/-- A bounded measurable function is integrable on the cell. [folklore] -/
theorem integrable_cellN_of_bound (L : ℝ) {ψ : Config N → ℝ} (hψm : Measurable ψ) {M : ℝ}
    (hM : ∀ X, |ψ X| ≤ M) : Integrable ψ (volume.restrict (cellN N L)) := by
  haveI : IsFiniteMeasure (volume.restrict (cellN N L) : Measure (Config N)) :=
    ⟨by rw [Measure.restrict_apply_univ]; exact (volume_cellN_ne_top N L).lt_top⟩
  exact Integrable.of_bound hψm.aestronglyMeasurable M
    (Eventually.of_forall fun X => by rw [Real.norm_eq_abs]; exact hM X)

/-! ### The weight defect -/

/-- The periodised action up to time `t` is finite for a bounded periodised potential. [folklore] -/
theorem periodicPathAction_ne_top {v : ℝ → ℝ≥0∞} {L : ℝ} {C : ℝ≥0}
    (hC : ∀ x, periodizedPotential v L x ≤ C) (t : ℝ) (X : Config N) (ω : PathSpace N) :
    periodicPathAction v L t X ω ≠ ⊤ :=
  ne_top_of_le_ne_top (ENNReal.mul_ne_top (ENNReal.mul_ne_top (ENNReal.natCast_ne_top _)
    ENNReal.coe_ne_top) ENNReal.ofReal_ne_top) (periodicPathAction_le_of_bound (C := (C : ℝ≥0∞))
      (fun x => hC x) t X ω)

/-- **Weight defect**: `1 - w_t(X, ω) ≤ ∫₀ᵗ V^per(B_s) ds` for a bounded periodised potential
(`e^{-a} ≥ 1 - a`; no killing on the torus). [folklore] -/
theorem one_sub_periodicWeight_le {v : ℝ → ℝ≥0∞} {L : ℝ} {C : ℝ≥0}
    (hC : ∀ x, periodizedPotential v L x ≤ C) (t : ℝ) (X : Config N) (ω : PathSpace N) :
    1 - (periodicFKWeight v L t X ω).toReal ≤ (periodicPathAction v L t X ω).toReal := by
  have hAtop := periodicPathAction_ne_top hC t X ω
  rw [periodicFKWeight, expNeg, if_neg hAtop, ENNReal.toReal_ofReal (Real.exp_pos _).le]
  have := Real.add_one_le_exp (-(periodicPathAction v L t X ω).toReal)
  linarith

/-- **Pointwise lower bound for the pairing integrand**:
`ψ(X) w ψ(Y) ≥ ψ(X)ψ(Y) - |ψ(X)||ψ(Y)| ∫₀ᵗ V^per`. [folklore] -/
theorem pairing_integrand_ge_periodic {v : ℝ → ℝ≥0∞} {L : ℝ} {C : ℝ≥0}
    (hC : ∀ x, periodizedPotential v L x ≤ C) (t : ℝ) (ψ : Config N → ℝ) (X : Config N)
    (ω : PathSpace N) (Y : Config N) :
    ψ X * ψ Y - |ψ X| * |ψ Y| * (periodicPathAction v L t X ω).toReal ≤
      ψ X * ((periodicFKWeight v L t X ω).toReal * ψ Y) := by
  have h1 := one_sub_periodicWeight_le hC t X ω
  have hw0 : 0 ≤ (periodicFKWeight v L t X ω).toReal := ENNReal.toReal_nonneg
  have hw1 := toReal_periodicFKWeight_le_one v L t X ω
  set w := (periodicFKWeight v L t X ω).toReal
  set a := ψ X * ψ Y
  have hkey : a - w * a ≤ |a| * (periodicPathAction v L t X ω).toReal := by
    calc a - w * a = a * (1 - w) := by ring
      _ ≤ |a| * (1 - w) := mul_le_mul_of_nonneg_right (le_abs_self a) (by linarith)
      _ ≤ _ := mul_le_mul_of_nonneg_left h1 (abs_nonneg a)
  rw [abs_mul] at hkey
  nlinarith [hkey]

/-! ### The potential term -/

/-- **`L¹(cell)`-Lipschitz continuity of `ψ²` under translation**, weighted by a bounded periodic
`V`: `∫_cell ψ(X)² V(X + h) dX ≤ ∫_cell ψ² V + C_V · G‖h‖ · 2‖ψ‖_{L¹(cell)}` for periodic `ψ`.
[folklore] -/
theorem setLIntegral_cellN_sq_mul_shift_le {L : ℝ} (hL : 0 < L) {ψ : Config N → ℝ}
    (hψm : Measurable ψ)
    (hper : ∀ (X : Config N) (i : Fin N) (k : Fin 3),
      ψ (X + Pi.single i (EuclideanSpace.single k L)) = ψ X)
    {G : ℝ} (hG : 0 ≤ G) (hLip : ∀ Y Z, |ψ Y - ψ Z| ≤ G * ‖Y - Z‖) {V : Config N → ℝ≥0∞}
    (hV : Measurable V)
    (hVper : ∀ (X : Config N) (i : Fin N) (k : Fin 3),
      V (X + Pi.single i (EuclideanSpace.single k L)) = V X)
    {CV : ℝ≥0} (hCV : ∀ X, V X ≤ CV) (h : Config N) :
    ∫⁻ X in cellN N L, ENNReal.ofReal (ψ X ^ 2) * V (X + h) ≤
      (∫⁻ X in cellN N L, ENNReal.ofReal (ψ X ^ 2) * V X) +
        (CV : ℝ≥0∞) * ENNReal.ofReal (G * ‖h‖) * (2 * ∫⁻ X in cellN N L, ‖ψ X‖ₑ) := by
  have hm2 : Measurable fun Y : Config N => ENNReal.ofReal (ψ Y ^ 2) * V Y :=
    (ENNReal.measurable_ofReal.comp (hψm.pow_const 2)).mul hV
  -- translate (shift invariance of the cell integral of the periodic `Y ↦ ψ(Y-h)² V(Y)`)
  have htr : ∫⁻ X in cellN N L, ENNReal.ofReal (ψ X ^ 2) * V (X + h) =
      ∫⁻ Y in cellN N L, ENNReal.ofReal (ψ (Y - h) ^ 2) * V Y := by
    have := lintegral_cellN_comp_add hL (G := fun Y => ENNReal.ofReal (ψ (Y - h) ^ 2) * V Y)
      (fun Y i k => by simp only [add_sub_right_comm, hper, hVper]) h
    simp only [add_sub_cancel_right] at this
    exact this
  rw [htr]
  -- pointwise `ψ(Y-h)² ≤ ψ(Y)² + G‖h‖ (|ψ(Y-h)| + |ψ Y|)`
  have hpt : ∀ Y, ENNReal.ofReal (ψ (Y - h) ^ 2) ≤ ENNReal.ofReal (ψ Y ^ 2) +
      ENNReal.ofReal (G * ‖h‖) * (‖ψ (Y - h)‖ₑ + ‖ψ Y‖ₑ) := by
    intro Y
    have hd : |ψ (Y - h) - ψ Y| ≤ G * ‖h‖ := by
      have := hLip (Y - h) Y
      rwa [sub_sub_cancel_left, norm_neg] at this
    have hsq : ψ (Y - h) ^ 2 ≤ ψ Y ^ 2 + G * ‖h‖ * (|ψ (Y - h)| + |ψ Y|) := by
      have h1 : ψ (Y - h) ^ 2 - ψ Y ^ 2 = (ψ (Y - h) - ψ Y) * (ψ (Y - h) + ψ Y) := by ring
      have h2 : |ψ (Y - h) ^ 2 - ψ Y ^ 2| ≤ G * ‖h‖ * (|ψ (Y - h)| + |ψ Y|) := by
        rw [h1, abs_mul]
        exact mul_le_mul hd (abs_add_le _ _) (abs_nonneg _) (by positivity)
      linarith [le_abs_self (ψ (Y - h) ^ 2 - ψ Y ^ 2)]
    calc ENNReal.ofReal (ψ (Y - h) ^ 2)
        ≤ ENNReal.ofReal (ψ Y ^ 2 + G * ‖h‖ * (|ψ (Y - h)| + |ψ Y|)) := ENNReal.ofReal_le_ofReal hsq
      _ = ENNReal.ofReal (ψ Y ^ 2) + ENNReal.ofReal (G * ‖h‖) * (‖ψ (Y - h)‖ₑ + ‖ψ Y‖ₑ) := by
          rw [ENNReal.ofReal_add (sq_nonneg _) (by positivity), ENNReal.ofReal_mul (by positivity),
            ENNReal.ofReal_add (abs_nonneg _) (abs_nonneg _), ← Real.enorm_eq_ofReal_abs,
            ← Real.enorm_eq_ofReal_abs]
  have hme : Measurable fun Y : Config N => ‖ψ Y‖ₑ := hψm.enorm
  have hmeh : Measurable fun Y : Config N => ‖ψ (Y - h)‖ₑ := (hψm.comp (measurable_sub_const h)).enorm
  calc ∫⁻ Y in cellN N L, ENNReal.ofReal (ψ (Y - h) ^ 2) * V Y
      ≤ ∫⁻ Y in cellN N L, (ENNReal.ofReal (ψ Y ^ 2) * V Y +
          (CV : ℝ≥0∞) * ENNReal.ofReal (G * ‖h‖) * (‖ψ (Y - h)‖ₑ + ‖ψ Y‖ₑ)) := by
        refine lintegral_mono fun Y => ?_
        calc ENNReal.ofReal (ψ (Y - h) ^ 2) * V Y
            ≤ (ENNReal.ofReal (ψ Y ^ 2) + ENNReal.ofReal (G * ‖h‖) * (‖ψ (Y - h)‖ₑ + ‖ψ Y‖ₑ)) * V Y :=
              mul_le_mul' (hpt Y) le_rfl
          _ = ENNReal.ofReal (ψ Y ^ 2) * V Y + ENNReal.ofReal (G * ‖h‖) * (‖ψ (Y - h)‖ₑ + ‖ψ Y‖ₑ) * V Y := by
              rw [add_mul]
          _ ≤ ENNReal.ofReal (ψ Y ^ 2) * V Y +
              ENNReal.ofReal (G * ‖h‖) * (‖ψ (Y - h)‖ₑ + ‖ψ Y‖ₑ) * (CV : ℝ≥0∞) := by
              gcongr
              exact hCV Y
          _ = _ := by ring
    _ = (∫⁻ Y in cellN N L, ENNReal.ofReal (ψ Y ^ 2) * V Y) +
        (CV : ℝ≥0∞) * ENNReal.ofReal (G * ‖h‖) * ∫⁻ Y in cellN N L, (‖ψ (Y - h)‖ₑ + ‖ψ Y‖ₑ) := by
        have hsum : Measurable fun Y : Config N => ‖ψ (Y - h)‖ₑ + ‖ψ Y‖ₑ := hmeh.add hme
        rw [lintegral_add_left hm2, lintegral_const_mul _ hsum]
    _ = _ := by
        rw [lintegral_add_left hmeh]
        have htr2 : ∫⁻ Y in cellN N L, ‖ψ (Y - h)‖ₑ = ∫⁻ Y in cellN N L, ‖ψ Y‖ₑ := by
          have := lintegral_cellN_comp_add hL (G := fun Y => ‖ψ Y‖ₑ)
            (fun Y i k => by simp only [hper]) (-h)
          simpa only [← sub_eq_add_neg] using this
        rw [htr2, two_mul]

━━━━━━━━━━━━━━━━━━━━

> **Exercise goal**
Quote the listing above, but only from the line that shows "theorem integrable_cellN_of_bound (L" through the line that shows "rw [periodicFKWeight, expNeg, if_neg".

> **Response area**
theorem integrable_cellN_of_bound (L : ℝ) {ψ : Config N → ℝ} (hψm : Measurable ψ) {M : ℝ}
    (hM : ∀ X, |ψ X| ≤ M) : Integrable ψ (volume.restrict (cellN N L)) := by
  haveI : IsFiniteMeasure (volume.restrict (cellN N L) : Measure (Config N)) :=
    ⟨by rw [Measure.restrict_apply_univ]; exact (volume_cellN_ne_top N L).lt_top⟩
  exact Integrable.of_bound hψm.aestronglyMeasurable M
    (Eventually.of_forall fun X => by rw [Real.norm_eq_abs]; exact hM X)

/-! ### The weight defect -/

/-- The periodised action up to time `t` is finite for a bounded periodised potential. [folklore] -/
theorem periodicPathAction_ne_top {v : ℝ → ℝ≥0∞} {L : ℝ} {C : ℝ≥0}
    (hC : ∀ x, periodizedPotential v L x ≤ C) (t : ℝ) (X : Config N) (ω : PathSpace N) :
    periodicPathAction v L t X ω ≠ ⊤ :=
  ne_top_of_le_ne_top (ENNReal.mul_ne_top (ENNReal.mul_ne_top (ENNReal.natCast_ne_top _)
    ENNReal.coe_ne_top) ENNReal.ofReal_ne_top) (periodicPathAction_le_of_bound (C := (C : ℝ≥0∞))
      (fun x => hC x) t X ω)

/-- **Weight defect**: `1 - w_t(X, ω) ≤ ∫₀ᵗ V^per(B_s) ds` for a bounded periodised potential
(`e^{-a} ≥ 1 - a`; no killing on the torus). [folklore] -/
theorem one_sub_periodicWeight_le {v : ℝ → ℝ≥0∞} {L : ℝ} {C : ℝ≥0}
    (hC : ∀ x, periodizedPotential v L x ≤ C) (t : ℝ) (X : Config N) (ω : PathSpace N) :
    1 - (periodicFKWeight v L t X ω).toReal ≤ (periodicPathAction v L t X ω).toReal := by
  have hAtop := periodicPathAction_ne_top hC t X ω
  rw [periodicFKWeight, expNeg, if_neg hAtop, ENNReal.toReal_ofReal (Real.exp_pos _).le]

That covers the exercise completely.